= My Experiences in the Third World War =

1980 collection of stories by Michael Moorcock

First edition, cover art by Michael Heslop.

My Experiences in the Third World War was a collection of stories by Michael Moorcock, alone and in collaboration with other creators. It was published by Savoy Books in 1980.

==Contents==
The title is based upon the three stories "Going to Canada", "Leaving Pasadena" and "Crossing into Cambodia". These relate the adventures of a Russian KGB agent in an alternate historical timeline, in which World War 3 has broken out, this being an apocalyptic conflict in which the United States and the Soviet Union are allies. The collection also includes The Dodgem Division, a previously published Jerry Cornelius short story and extracts from The Adventures of Jerry Cornelius: The English Assassin.

The three stories were supposed to be chapters of a commissioned larger book (to be called Reminiscences of the Third World War) rather than a collection. Savoy Books had been convicted the year before in High Court for selling bootleg records imported from America. The fines and penalties prohibited the cash-strapped publisher from going forward with the full project.

The final three stories were written by Moorcock under his pen name of "James Colvin". "Peace on Earth" was co-written with Barrington J. Bayley (under his pen name of "Michael Barrington"). "Peace on Earth" recounts "two spacefarers [search] for an answer to the fathomless ennui caused by their immortality".

In "The Lovebeast", deadly fallout from years of orbital nuclear testing by the world's governments is slowly killing all life on Earth.

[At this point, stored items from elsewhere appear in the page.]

import Summits.CriticalPhenomena.PercolationContinuityZ3.Theorems.PercNearOneGluingNoHeavyLowerTailSahiCTCRtThreeKleitmanBulk
import HarnessLib

/-!
# `NoHeavyLowerTail` (crux stmt-CriticalPhenomena-4575), P3 lane: LINEARITY, SPLITTING AND LOCALISATION OF THE WEIGHTED ATOM SUMS —
# the tools that reduce the all-`k` certificates of the rows of `R_3 ∈ ℕ[s]` to finite windows

Support file (seat `prim-l12-p3`, gen 50; `--supports stmt-CriticalPhenomena-4575`).  Memo
`run/shared/lean/prim/prim-l12/FROM-prim-l12-p3-g50-KLEITMAN-BULK.md` §6.

The atom sum `atomSum wJ wX wOx wOz wOO 𝒳 𝒵 V` of `…SahiCTCRtThreeSepDefs` (single-step atoms inside `V` weighted by five tables of the type of the
top corner) is the language of the bulk (`…KleitmanBulk`) and of the bilinear part of the window certificates.  This file proves three structural facts:
* `atomΩ_add`, `atomSum_add` : the atom sum is ADDITIVE in the five tables (pointwise sums);
* `atomΩ_indicator`, `atomSum_split` : splitting the tables by a predicate of the type, e.g. `[a+b+c ≥ 5]` (the BULK, tops with at least five points)
  and `[a+b+c ≤ 4]` (the window part): `atomSum w = atomSum (w·[p]) + atomSum (w·[¬p])`;
* `sum_atomSum_eq_atomSum_smul` (LOCALISATION): for any family `𝒬` of subsets of `V`, `Σ_{Q ∈ 𝒬} atomSum w 𝒳 𝒵 Q` is again an atom sum on `V`, each atom
  counted `#{Q ∈ 𝒬 : top corner ⊆ Q}` times (`sum_five_eq`: the exchange of the five sums); with `𝒬 = powersetCard n V` that multiplicity is
  `C(#V − (a+b+c), n − (a+b+c))` for a top of type `(a,b,c)` (`card_filter_powersetCard_union_subset`, from Mathlib's
  `card_filter_powersetCard_subset`) — `sum_powersetCard_atomSum`.  So an atom sum whose tables vanish unless `a+b+c ≤ 4` is `Σ` over the
  4-subsets `Q` of `V` of atom sums ON `Q` with the tables divided by `C(#V−(a+b+c), 4−(a+b+c))` (`atomSum_window_eq_sum_powersetCard`): the window
  part of the squarefree row "lives on the 4-sets".
No new definitions; nothing is asserted about the crux.
-/

noncomputable section

open scoped Classical

namespace Summit.CriticalPhenomena.PercolationContinuityZ3.Theorems.SahiCTCForms

open Finset

variable {α : Type*} [DecidableEq α]

/-! ### Additivity in the tables -/

section Add
variable (wJ wX wOx wOz wOO wJ' wX' wOx' wOz' wOO' : ℕ → ℕ → ℕ → ℚ)

/-- The atom weight is additive in the five tables. [this work] -/
theorem atomΩ_add (S : Finset α) (u : α) (S' : Finset α) (v : α) :
    atomΩ (fun a b c => wJ a b c + wJ' a b c) (fun a b c => wX a b c + wX' a b c) (fun a b c => wOx a b c + wOx' a b c)
        (fun a b c => wOz a b c + wOz' a b c) (fun a b c => wOO a b c + wOO' a b c) S u S' v =
      atomΩ wJ wX wOx wOz wOO S u S' v + atomΩ wJ' wX' wOx' wOz' wOO' S u S' v := by
  unfold atomΩ; split_ifs <;> rfl

/-- **The weighted atom sum is additive in the five tables.** [this work] -/
theorem atomSum_add (F G : Finset (Finset α)) (V : Finset α) :
    atomSum (fun a b c => wJ a b c + wJ' a b c) (fun a b c => wX a b c + wX' a b c) (fun a b c => wOx a b c + wOx' a b c)
        (fun a b c => wOz a b c + wOz' a b c) (fun a b c => wOO a b c + wOO' a b c) F G V =
      atomSum wJ wX wOx wOz wOO F G V + atomSum wJ' wX' wOx' wOz' wOO' F G V := by
  unfold atomSum
  simp only [atomΩ_add, add_mul, sum_add_distrib]

end Add

/-! ### Multiplying the tables by a function of the type; splitting -/

section Indicator
variable (wJ wX wOx wOz wOO : ℕ → ℕ → ℕ → ℚ) (χ : ℕ → ℕ → ℕ → ℚ)

/-- A common factor depending only on the type comes out of the atom weight. [this work] -/
theorem atomΩ_mul (S : Finset α) (u : α) (S' : Finset α) (v : α) :
    atomΩ (fun a b c => χ a b c * wJ a b c) (fun a b c => χ a b c * wX a b c) (fun a b c => χ a b c * wOx a b c)
        (fun a b c => χ a b c * wOz a b c) (fun a b c => χ a b c * wOO a b c) S u S' v =
      χ #(S ∩ S') #(S \ S') #(S' \ S) * atomΩ wJ wX wOx wOz wOO S u S' v := by
  unfold atomΩ; split_ifs <;> rfl

/-- **Splitting the atom sum by a predicate of the type**: `atomSum w = atomSum (w·[p]) + atomSum (w·[¬p])`. [this work] -/
theorem atomSum_split (p : ℕ → ℕ → ℕ → Prop) (F G : Finset (Finset α)) (V : Finset α) :
    atomSum wJ wX wOx wOz wOO F G V =
      atomSum (fun a b c => if p a b c then wJ a b c else 0) (fun a b c => if p a b c then wX a b c else 0)
          (fun a b c => if p a b c then wOx a b c else 0) (fun a b c => if p a b c then wOz a b c else 0)
          (fun a b c => if p a b c then wOO a b c else 0) F G V
      + atomSum (fun a b c => if p a b c then 0 else wJ a b c) (fun a b c => if p a b c then 0 else wX a b c)
          (fun a b c => if p a b c then 0 else wOx a b c) (fun a b c => if p a b c then 0 else wOz a b c)
          (fun a b c => if p a b c then 0 else wOO a b c) F G V := by
  rw [← atomSum_add]
  unfold atomSum
  refine sum_congr rfl fun A _ => sum_congr rfl fun u _ => sum_congr rfl fun B _ => sum_congr rfl fun v _ => ?_
  congr 1
  unfold atomΩ
  by_cases hp : p #(insert u A ∩ insert v B) #(insert u A \ insert v B) #(insert v B \ insert u A)
  · simp only [hp, if_true, add_zero]
  · simp only [hp, if_false, zero_add]

end Indicator

/-! ### Localisation: summing atom sums over a family of subsets -/

section Localise
variable (wJ wX wOx wOz wOO : ℕ → ℕ → ℕ → ℚ)

/-- Exchange of the five sums: `Σ_{Q ∈ 𝒬} Σ_{A ⊆ Q, u ∈ Q∖A, B ⊆ Q, v ∈ Q∖B} f = Σ_{A ⊆ V, u ∈ V∖A, B ⊆ V, v ∈ V∖B} #{Q ∈ 𝒬 : A+u ∪ B+v ⊆ Q}·f`
for `𝒬 ⊆ 2^V`. [this work] -/
theorem sum_five_eq (𝒬 : Finset (Finset α)) (V : Finset α) (h𝒬 : ∀ Q ∈ 𝒬, Q ⊆ V) (f : Finset α → α → Finset α → α → ℚ) :
    ∑ Q ∈ 𝒬, ∑ A ∈ Q.powerset, ∑ u ∈ Q \ A, ∑ B ∈ Q.powerset, ∑ v ∈ Q \ B, f A u B v =
      ∑ A ∈ V.powerset, ∑ u ∈ V \ A, ∑ B ∈ V.powerset, ∑ v ∈ V \ B,
        (#(𝒬.filter fun Q => insert u A ∪ insert v B ⊆ Q) : ℚ) * f A u B v := by
  -- step 1: inner sums over `V` with indicators
  have hstep : ∀ Q ∈ 𝒬, ∑ A ∈ Q.powerset, ∑ u ∈ Q \ A, ∑ B ∈ Q.powerset, ∑ v ∈ Q \ B, f A u B v =
      ∑ A ∈ V.powerset, ∑ u ∈ V \ A, ∑ B ∈ V.powerset, ∑ v ∈ V \ B,
        (if insert u A ∪ insert v B ⊆ Q then f A u B v else 0) := by
    intro Q hQ
    have hQV := h𝒬 Q hQ
    -- A
    rw [← sum_subset (powerset_mono.2 hQV) (fun A hA hAQ => ?_)]
    · refine sum_congr rfl fun A hA => ?_
      have hAQ : A ⊆ Q := mem_powerset.1 hA
      -- u
      rw [← sum_subset (sdiff_subset_sdiff hQV Subset.rfl) (fun u hu huQ => ?_)]
      · refine sum_congr rfl fun u hu => ?_
        have huQ : u ∈ Q := (mem_sdiff.1 hu).1
        -- B
        rw [← sum_subset (powerset_mono.2 hQV) (fun B hB hBQ => ?_)]
        · refine sum_congr rfl fun B hB => ?_
          have hBQ : B ⊆ Q := mem_powerset.1 hB
          -- v
          rw [← sum_subset (sdiff_subset_sdiff hQV Subset.rfl) (fun v hv hvQ => ?_)]
          · refine sum_congr rfl fun v hv => ?_
            have hvQ : v ∈ Q := (mem_sdiff.1 hv).1
            rw [if_pos (union_subset (insert_subset huQ hAQ) (insert_subset hvQ hBQ))]
          · have : v ∉ Q := fun h => hvQ (mem_sdiff.2 ⟨h, (mem_sdiff.1 hv).2⟩)
            rw [if_neg fun h => this (h (mem_union_right _ (mem_insert_self v B)))]
        · have : ¬ B ⊆ Q := fun h => hBQ (mem_powerset.2 h)
          refine sum_eq_zero fun v _ => ?_
          rw [if_neg fun h => this ((subset_insert v B).trans (subset_union_right.trans h))]
      · have : u ∉ Q := fun h => huQ (mem_sdiff.2 ⟨h, (mem_sdiff.1 hu).2⟩)
        refine sum_eq_zero fun B _ => sum_eq_zero fun v _ => ?_
        rw [if_neg fun h => this (h (mem_union_left _ (mem_insert_self u A)))]
    · have : ¬ A ⊆ Q := fun h => hAQ (mem_powerset.2 h)
      refine sum_eq_zero fun u _ => sum_eq_zero fun B _ => sum_eq_zero fun v _ => ?_
      rw [if_neg fun h => this ((subset_insert u A).trans (subset_union_left.trans h))]
  rw [sum_congr rfl hstep]
  -- step 2: exchange `Σ_Q` with the four sums and evaluate `Σ_Q [⋯ ⊆ Q]`
  rw [sum_comm]
  refine sum_congr rfl fun A _ => ?_
  rw [sum_comm]
  refine sum_congr rfl fun u _ => ?_
  rw [sum_comm]
  refine sum_congr rfl fun B _ => ?_
  rw [sum_comm]
  refine sum_congr rfl fun v _ => ?_
  rw [← sum_filter, sum_const, nsmul_eq_mul]

/-- The number of `n`-subsets of `V` containing `U ⊆ V` is `C(#V − #U, n − #U)` if `#U ≤ n` and `0` otherwise. [this work] -/
theorem card_filter_powersetCard_superset (V U : Finset α) (hU : U ⊆ V) (n : ℕ) :
    #((V.powersetCard n).filter fun Q => U ⊆ Q) = if #U ≤ n then (#V - #U).choose (n - #U) else 0 := by
  split_ifs with h
  · exact card_filter_powersetCard_subset U V n hU h
  · refine card_eq_zero.2 (filter_eq_empty_iff.2 fun Q hQ hUQ => h ?_)
    rw [mem_powersetCard] at hQ
    rw [← hQ.2]; exact card_le_card hUQ

/-- The top corner `(A+u) ∪ (B+v)` has `a + b + c` points, `(a,b,c)` the type of `(A+u, B+v)`. [this work] -/
theorem card_union_eq_type (S S' : Finset α) : #(S ∪ S') = #(S ∩ S') + #(S \ S') + #(S' \ S) := by
  have h1 : #(S ∪ S') + #(S ∩ S') = #S + #S' := card_union_add_card_inter S S'
  have h2 : #(S ∩ S') + #(S \ S') = #S := card_inter_add_card_sdiff S S'
  have h3 : #(S ∩ S') + #(S' \ S) = #S' := by rw [inter_comm]; exact card_inter_add_card_sdiff S' S
  omega

/-- **LOCALISATION**: for any `𝒬 ⊆ 2^V`, `Σ_{Q ∈ 𝒬} atomSum w 𝒳 𝒵 Q = Σ_atoms #{Q ∈ 𝒬 : top ⊆ Q}·Ω·Δx·Δz` on `V`. [this work] -/
theorem sum_atomSum_eq (𝒬 : Finset (Finset α)) (V : Finset α) (h𝒬 : ∀ Q ∈ 𝒬, Q ⊆ V) (F G : Finset (Finset α)) :
    ∑ Q ∈ 𝒬, atomSum wJ wX wOx wOz wOO F G Q =
      ∑ A ∈ V.powerset, ∑ u ∈ V \ A, ∑ B ∈ V.powerset, ∑ v ∈ V \ B,
        (#(𝒬.filter fun Q => insert u A ∪ insert v B ⊆ Q) : ℚ) *
          (atomΩ wJ wX wOx wOz wOO (insert u A) u (insert v B) v * ((ιq F (insert u A) - ιq F A) * (ιq G (insert v B) - ιq G B))) := by
  unfold atomSum
  exact sum_five_eq 𝒬 V h𝒬 _

/-- **LOCALISATION ON THE `n`-SUBSETS**: `Σ_{Q ⊆ V, #Q = n} atomSum w 𝒳 𝒵 Q = atomSum (C(#V−(a+b+c), n−(a+b+c))·[a+b+c ≤ n]·w) 𝒳 𝒵 V`. [this work] -/
theorem sum_powersetCard_atomSum (n : ℕ) (V : Finset α) (F G : Finset (Finset α)) :
    ∑ Q ∈ V.powersetCard n, atomSum wJ wX wOx wOz wOO F G Q =
      atomSum (fun a b c => (if a + b + c ≤ n then (((#V - (a + b + c)).choose (n - (a + b + c)) : ℕ) : ℚ) else 0) * wJ a b c)
        (fun a b c => (if a + b + c ≤ n then (((#V - (a + b + c)).choose (n - (a + b + c)) : ℕ) : ℚ) else 0) * wX a b c)
        (fun a b c => (if a + b + c ≤ n then (((#V - (a + b + c)).choose (n - (a + b + c)) : ℕ) : ℚ) else 0) * wOx a b c)
        (fun a b c => (if a + b + c ≤ n then (((#V - (a + b + c)).choose (n - (a + b + c)) : ℕ) : ℚ) else 0) * wOz a b c)
        (fun a b c => (if a + b + c ≤ n then (((#V - (a + b + c)).choose (n - (a + b + c)) : ℕ) : ℚ) else 0) * wOO a b c) F G V := by
  rw [sum_atomSum_eq wJ wX wOx wOz wOO (V.powersetCard n) V (fun Q hQ => (mem_powersetCard.1 hQ).1) F G]
  unfold atomSum
  refine sum_congr rfl fun A hA => sum_congr rfl fun u hu => sum_congr rfl fun B hB => sum_congr rfl fun v hv => ?_
  rw [atomΩ_mul, ← mul_assoc]
  congr 1
  have hsub : insert u A ∪ insert v B ⊆ V :=
    union_subset (insert_subset (mem_sdiff.1 hu).1 (mem_powerset.1 hA)) (insert_subset (mem_sdiff.1 hv).1 (mem_powerset.1 hB))
  rw [card_filter_powersetCard_superset V _ hsub n, card_union_eq_type]
  split_ifs <;> simp

/-- **THE WINDOW PART LIVES ON THE 4-SETS**: if the five tables vanish unless `a + b + c ≤ 4`, then for `#V ≥ 4`
`atomSum w 𝒳 𝒵 V = Σ_{Q ⊆ V, #Q = 4} atomSum (w / C(#V−(a+b+c), 4−(a+b+c))) 𝒳 𝒵 Q`. [this work] -/
theorem atomSum_window_eq_sum_powersetCard (V : Finset α) (F G : Finset (Finset α))
    (hJ : ∀ a b c, 4 < a + b + c → wJ a b c = 0) (hX : ∀ a b c, 4 < a + b + c → wX a b c = 0)
    (hOx : ∀ a b c, 4 < a + b + c → wOx a b c = 0) (hOz : ∀ a b c, 4 < a + b + c → wOz a b c = 0)
    (hOO : ∀ a b c, 4 < a + b + c → wOO a b c = 0) (hV : 4 ≤ #V) :
    atomSum wJ wX wOx wOz wOO F G V =
      ∑ Q ∈ V.powersetCard 4, atomSum
        (fun a b c => wJ a b c / (((#V - (a + b + c)).choose (4 - (a + b + c)) : ℕ) : ℚ))
        (fun a b c => wX a b c / (((#V - (a + b + c)).choose (4 - (a + b + c)) : ℕ) : ℚ))
        (fun a b c => wOx a b c / (((#V - (a + b + c)).choose (4 - (a + b + c)) : ℕ) : ℚ))
        (fun a b c => wOz a b c / (((#V - (a + b + c)).choose (4 - (a + b + c)) : ℕ) : ℚ))
        (fun a b c => wOO a b c / (((#V - (a + b + c)).choose (4 - (a + b + c)) : ℕ) : ℚ)) F G Q := by
  rw [sum_powersetCard_atomSum]
  unfold atomSum
  refine sum_congr rfl fun A _ => sum_congr rfl fun u _ => sum_congr rfl fun B _ => sum_congr rfl fun v _ => ?_
  congr 1
  -- the tables agree at every type
  have key : ∀ (w : ℕ → ℕ → ℕ → ℚ), (∀ a b c, 4 < a + b + c → w a b c = 0) → ∀ a b c,
      (if a + b + c ≤ 4 then (((#V - (a + b + c)).choose (4 - (a + b + c)) : ℕ) : ℚ) else 0) *
        (w a b c / (((#V - (a + b + c)).choose (4 - (a + b + c)) : ℕ) : ℚ)) = w a b c := by
    intro w hw a b c
    by_cases h : a + b + c ≤ 4
    · rw [if_pos h]
      have hpos : 0 < (#V - (a + b + c)).choose (4 - (a + b + c)) := Nat.choose_pos (by omega)
      have hne : ((((#V - (a + b + c)).choose (4 - (a + b + c)) : ℕ) : ℚ)) ≠ 0 := by positivity
      field_simp
    · rw [if_neg h, zero_mul, hw a b c (by omega)]
  unfold atomΩ
  split_ifs
  · exact (key wJ hJ _ _ _).symm
  · exact (key wX hX _ _ _).symm
  · exact (key wOx hOx _ _ _).symm
  · exact (key wOz hOz _ _ _).symm
  · exact (key wOO hOO _ _ _).symm

end Localise

end Summit.CriticalPhenomena.PercolationContinuityZ3.Theorems.SahiCTCForms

The Lovebeast, a creature floating above the Earth that has stored Love within itself for millions of years, wishes to Love mankind. Dying artist Charlie Curtis may be the conduit by which the Lovebeast can connect to humanity.

In The Real Life Mr. Newman (a.k.a. Adventures of the Dead Astronaut), a dying English astronaut returns to an Earth whose cities have been changed to reflect the subconsciousness of their inhabitants.

==Previous publications==
"The English Assassin" were extracts of a Jerry Cornelius comic strip co-written by Moorcock and M. John Harrison and drawn by Mal Dean and R. Glyn Jones, originally serialized in the International Times from June 1969 (Issue #57, pg.8) to January 1970 (Issue #71, pg.25).

The short story "The Dodgem Division" had first been printed in Speculation magazine (issue No.23; 1969).

"Crossing into Cambodia" had first appeared in the Maxim Jakubowski anthology Twenty Houses of the Zodiac. Going to Canada, "Leaving Pasadena", and "Crossing into Cambodia", It was reprinted in The Opium General and other stories by Harrap in 1984. The short story "Casablanca", the earliest story in the series, was first published in the later anthology Casablanca by Victor Gollancz Ltd. in 1989. All four stories were published together for the first time in the collection Earl Aubec and Other Stories by Millennium in 1993 and White Wolf in 1999.

"The Lovebeast" (1957) and "The Real Life Mr. Newman" (1961) were first printed in The Deep Fix collection (Compact Books 1966). The Deep Fix also reprinted the short stories The Deep Fix (Science Fantasy magazine No.64; 1963), "Peace on Earth" (New Worlds magazine Vol. 30 – No. 89; 1958), and The Pleasure Garden of Felipe Sagittarius (New Worlds magazine Vol.49 – No.154; 1965).